[[ INFORMATION SHOWN, beginning ]]

/-- If every fibre of `f` inside `S` has at most `M + 1` points then `C_f ≤ |S| · M`. [folklore] -/
theorem fibreColl_le {S : Finset ι} {f : ι → β} {M : ℕ} (hM : ∀ x ∈ S, (S.filter fun x' => f x' = f x).card ≤ M + 1) :
    fibreColl S f ≤ S.card * M := by
  classical
  unfold fibreColl
  rw [Finset.card_eq_sum_card_fiberwise (f := fun p : ι × ι => p.1) (t := S)
    (fun p hp => (Finset.mem_product.1 (Finset.mem_filter.1 hp).1).1)]
  calc ∑ x ∈ S, (((S ×ˢ S).filter fun p : ι × ι => p.1 ≠ p.2 ∧ f p.1 = f p.2).filter fun p => p.1 = x).card
      ≤ ∑ x ∈ S, M := Finset.sum_le_sum fun x hx => ?_
    _ = S.card * M := by rw [Finset.sum_const, smul_eq_mul]
  -- the partners of `x`: inject into the fibre of `x` minus `x` itself
  have hsub : (((S ×ˢ S).filter fun p : ι × ι => p.1 ≠ p.2 ∧ f p.1 = f p.2).filter fun p => p.1 = x).image Prod.snd ⊆
      (S.filter fun x' => f x' = f x).erase x := by
    intro x' hx'
    obtain ⟨⟨a, b⟩, hp, rfl⟩ := Finset.mem_image.1 hx'
    simp only [Finset.mem_filter, Finset.mem_product] at hp
    obtain ⟨⟨⟨_, hb⟩, hne, hfe⟩, rfl⟩ := hp
    exact Finset.mem_erase.2 ⟨fun h => hne h.symm, Finset.mem_filter.2 ⟨hb, hfe.symm⟩⟩
  have hinj : Set.InjOn Prod.snd ((((S ×ˢ S).filter fun p : ι × ι => p.1 ≠ p.2 ∧ f p.1 = f p.2).filter fun p => p.1 = x) :
      Set (ι × ι)) := by
    rintro ⟨a, b⟩ hab ⟨c, d⟩ hcd (h : b = d)
    simp only [Finset.coe_filter, Set.mem_setOf_eq] at hab hcd
    rw [hab.2, hcd.2, h]
  calc _ = ((((S ×ˢ S).filter fun p : ι × ι => p.1 ≠ p.2 ∧ f p.1 = f p.2).filter fun p => p.1 = x).image Prod.snd).card :=
        (Finset.card_image_of_injOn hinj).symm
    _ ≤ ((S.filter fun x' => f x' = f x).erase x).card := Finset.card_le_card hsub
    _ = (S.filter fun x' => f x' = f x).card - 1 := Finset.card_erase_of_mem (Finset.mem_filter.2 ⟨hx, rfl⟩)
    _ ≤ M := by have := hM x hx; omega

variable [DecidableEq κ₁] [DecidableEq κ₂] [DecidableEq γ₁] [Fintype γ₁] [DecidableEq γ₂] [Fintype γ₂]

/-- The keys colliding on the pair `(x, x')`. [folklore] -/
def collKeys (K₁ : Finset κ₁) (K₂ : Finset κ₂) (h₁ : κ₁ → ι → γ₁) (h₂ : κ₂ → β → γ₂) (f : ι → β) (q : ι × ι) :
    Finset (κ₁ × κ₂) :=
  (K₁ ×ˢ K₂).filter fun k => h₁ k.1 q.1 = h₁ k.1 q.2 ∧ h₂ k.2 (f q.1) = h₂ k.2 (f q.2)

omit [DecidableEq β] [Fintype γ₁] [Fintype γ₂] in
/-- **Collisions fibrewise over the pair of points**: the colliding pairs of the doubly keyed map
are counted by summing, over `(x, x') ∈ S²`, the keys on which both hashes collide. [Arora–Barak
2009, proof of Lemma 21.26 ("the probability that `h = h'` times …")] [folklore] -/
theorem card_collisions_keyed₂_eq_sum (K₁ : Finset κ₁) (K₂ : Finset κ₂) (h₁ : κ₁ → ι → γ₁) (h₂ : κ₂ → β → γ₂)
    (f : ι → β) (S : Finset ι) :
    ((((K₁ ×ˢ K₂) ×ˢ S) ×ˢ ((K₁ ×ˢ K₂) ×ˢ S)).filter fun p => keyed₂ h₁ h₂ f p.1 = keyed₂ h₁ h₂ f p.2).card =
      ∑ q ∈ S ×ˢ S, (collKeys K₁ K₂ h₁ h₂ f q).card := by
  classical
  set C := (((K₁ ×ˢ K₂) ×ˢ S) ×ˢ ((K₁ ×ˢ K₂) ×ˢ S)).filter fun p => keyed₂ h₁ h₂ f p.1 = keyed₂ h₁ h₂ f p.2 with hC
  rw [Finset.card_eq_sum_card_fiberwise (f := fun p : ((κ₁ × κ₂) × ι) × ((κ₁ × κ₂) × ι) => (p.1.2, p.2.2)) (t := S ×ˢ S)
    (fun p hp => by
      have hp' := (Finset.mem_filter.1 hp).1
      rw [Finset.mem_product] at hp'
      exact Finset.mem_product.2 ⟨(Finset.mem_product.1 hp'.1).2, (Finset.mem_product.1 hp'.2).2⟩)]
  refine Finset.sum_congr rfl fun q hq => ?_
  obtain ⟨a, b⟩ := q
  rw [Finset.mem_product] at hq
  -- the fibre over `(a, b)` is the image of the colliding keys under `k ↦ ((k, a), (k, b))`
  have himg : C.filter (fun p => (p.1.2, p.2.2) = (a, b)) = (collKeys K₁ K₂ h₁ h₂ f (a, b)).image fun k => ((k, a), (k, b)) := by
    ext ⟨⟨k, x⟩, ⟨k', x'⟩⟩
    simp only [hC, collKeys, keyed₂, Finset.mem_filter, Finset.mem_product, Finset.mem_image, Prod.mk.injEq]
    constructor
    · rintro ⟨⟨⟨⟨hk, _⟩, _, _⟩, hkk, hh₁, hh₂⟩, rfl, rfl⟩
      subst hkk
      exact ⟨k, ⟨hk, hh₁, hh₂⟩, ⟨rfl, rfl⟩, rfl, rfl⟩
    · rintro ⟨k₀, ⟨hk₀, hh₁, hh₂⟩, ⟨rfl, rfl⟩, rfl, rfl⟩
      exact ⟨⟨⟨⟨hk₀, hq.1⟩, hk₀, hq.2⟩, rfl, hh₁, hh₂⟩, rfl, rfl⟩
  rw [himg, Finset.card_image_of_injective]
  intro k k' h
  simp only [Prod.mk.injEq] at h
  exact h.1.1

[[ INFORMATION SHOWN, end ]]

__EXERCISE DIRECTIONS__
Copy out all of the lines above exactly.

__RESULT FOR THIS TASK__
/-- If every fibre of `f` inside `S` has at most `M + 1` points then `C_f ≤ |S| · M`. [folklore] -/
theorem fibreColl_le {S : Finset ι} {f : ι → β} {M : ℕ} (hM : ∀ x ∈ S, (S.filter fun x' => f x' = f x).card ≤ M + 1) :
    fibreColl S f ≤ S.card * M := by
  classical
  unfold fibreColl
  rw [Finset.card_eq_sum_card_fiberwise (f := fun p : ι × ι => p.1) (t := S)
    (fun p hp => (Finset.mem_product.1 (Finset.mem_filter.1 hp).1).1)]
  calc ∑ x ∈ S, (((S ×ˢ S).filter fun p : ι × ι => p.1 ≠ p.2 ∧ f p.1 = f p.2).filter fun p => p.1 = x).card
      ≤ ∑ x ∈ S, M := Finset.sum_le_sum fun x hx => ?_
    _ = S.card * M := by rw [Finset.sum_const, smul_eq_mul]
  -- the partners of `x`: inject into the fibre of `x` minus `x` itself
  have hsub : (((S ×ˢ S).filter fun p : ι × ι => p.1 ≠ p.2 ∧ f p.1 = f p.2).filter fun p => p.1 = x).image Prod.snd ⊆
      (S.filter fun x' => f x' = f x).erase x := by
    intro x' hx'
    obtain ⟨⟨a, b⟩, hp, rfl⟩ := Finset.mem_image.1 hx'
    simp only [Finset.mem_filter, Finset.mem_product] at hp
    obtain ⟨⟨⟨_, hb⟩, hne, hfe⟩, rfl⟩ := hp
    exact Finset.mem_erase.2 ⟨fun h => hne h.symm, Finset.mem_filter.2 ⟨hb, hfe.symm⟩⟩
  have hinj : Set.InjOn Prod.snd ((((S ×ˢ S).filter fun p : ι × ι => p.1 ≠ p.2 ∧ f p.1 = f p.2).filter fun p => p.1 = x) :
      Set (ι × ι)) := by
    rintro ⟨a, b⟩ hab ⟨c, d⟩ hcd (h : b = d)
    simp only [Finset.coe_filter, Set.mem_setOf_eq] at hab hcd
    rw [hab.2, hcd.2, h]
  calc _ = ((((S ×ˢ S).filter fun p : ι × ι => p.1 ≠ p.2 ∧ f p.1 = f p.2).filter fun p => p.1 = x).image Prod.snd).card :=
        (Finset.card_image_of_injOn hinj).symm
    _ ≤ ((S.filter fun x' => f x' = f x).erase x).card := Finset.card_le_card hsub
    _ = (S.filter fun x' => f x' = f x).card - 1 := Finset.card_erase_of_mem (Finset.mem_filter.2 ⟨hx, rfl⟩)
    _ ≤ M := by have := hM x hx; omega

variable [DecidableEq κ₁] [DecidableEq κ₂] [DecidableEq γ₁] [Fintype γ₁] [DecidableEq γ₂] [Fintype γ₂]

/-- The keys colliding on the pair `(x, x')`. [folklore] -/
def collKeys (K₁ : Finset κ₁) (K₂ : Finset κ₂) (h₁ : κ₁ → ι → γ₁) (h₂ : κ₂ → β → γ₂) (f : ι → β) (q : ι × ι) :
    Finset (κ₁ × κ₂) :=
  (K₁ ×ˢ K₂).filter fun k => h₁ k.1 q.1 = h₁ k.1 q.2 ∧ h₂ k.2 (f q.1) = h₂ k.2 (f q.2)

omit [DecidableEq β] [Fintype γ₁] [Fintype γ₂] in
/-- **Collisions fibrewise over the pair of points**: the colliding pairs of the doubly keyed map
are counted by summing, over `(x, x') ∈ S²`, the keys on which both hashes collide. [Arora–Barak
2009, proof of Lemma 21.26 ("the probability that `h = h'` times …")] [folklore] -/
theorem card_collisions_keyed₂_eq_sum (K₁ : Finset κ₁) (K₂ : Finset κ₂) (h₁ : κ₁ → ι → γ₁) (h₂ : κ₂ → β → γ₂)
    (f : ι → β) (S : Finset ι) :
    ((((K₁ ×ˢ K₂) ×ˢ S) ×ˢ ((K₁ ×ˢ K₂) ×ˢ S)).filter fun p => keyed₂ h₁ h₂ f p.1 = keyed₂ h₁ h₂ f p.2).card =
      ∑ q ∈ S ×ˢ S, (collKeys K₁ K₂ h₁ h₂ f q).card := by
  classical
  set C := (((K₁ ×ˢ K₂) ×ˢ S) ×ˢ ((K₁ ×ˢ K₂) ×ˢ S)).filter fun p => keyed₂ h₁ h₂ f p.1 = keyed₂ h₁ h₂ f p.2 with hC
  rw [Finset.card_eq_sum_card_fiberwise (f := fun p : ((κ₁ × κ₂) × ι) × ((κ₁ × κ₂) × ι) => (p.1.2, p.2.2)) (t := S ×ˢ S)
    (fun p hp => by
      have hp' := (Finset.mem_filter.1 hp).1
      rw [Finset.mem_product] at hp'
      exact Finset.mem_product.2 ⟨(Finset.mem_product.1 hp'.1).2, (Finset.mem_product.1 hp'.2).2⟩)]
  refine Finset.sum_congr rfl fun q hq => ?_
  obtain ⟨a, b⟩ := q
  rw [Finset.mem_product] at hq
  -- the fibre over `(a, b)` is the image of the colliding keys under `k ↦ ((k, a), (k, b))`
  have himg : C.filter (fun p => (p.1.2, p.2.2) = (a, b)) = (collKeys K₁ K₂ h₁ h₂ f (a, b)).image fun k => ((k, a), (k, b)) := by
    ext ⟨⟨k, x⟩, ⟨k', x'⟩⟩
    simp only [hC, collKeys, keyed₂, Finset.mem_filter, Finset.mem_product, Finset.mem_image, Prod.mk.injEq]
    constructor
    · rintro ⟨⟨⟨⟨hk, _⟩, _, _⟩, hkk, hh₁, hh₂⟩, rfl, rfl⟩
      subst hkk
      exact ⟨k, ⟨hk, hh₁, hh₂⟩, ⟨rfl, rfl⟩, rfl, rfl⟩
    · rintro ⟨k₀, ⟨hk₀, hh₁, hh₂⟩, ⟨rfl, rfl⟩, rfl, rfl⟩
      exact ⟨⟨⟨⟨hk₀, hq.1⟩, hk₀, hq.2⟩, rfl, hh₁, hh₂⟩, rfl, rfl⟩
  rw [himg, Finset.card_image_of_injective]
  intro k k' h
  simp only [Prod.mk.injEq] at h
  exact h.1.1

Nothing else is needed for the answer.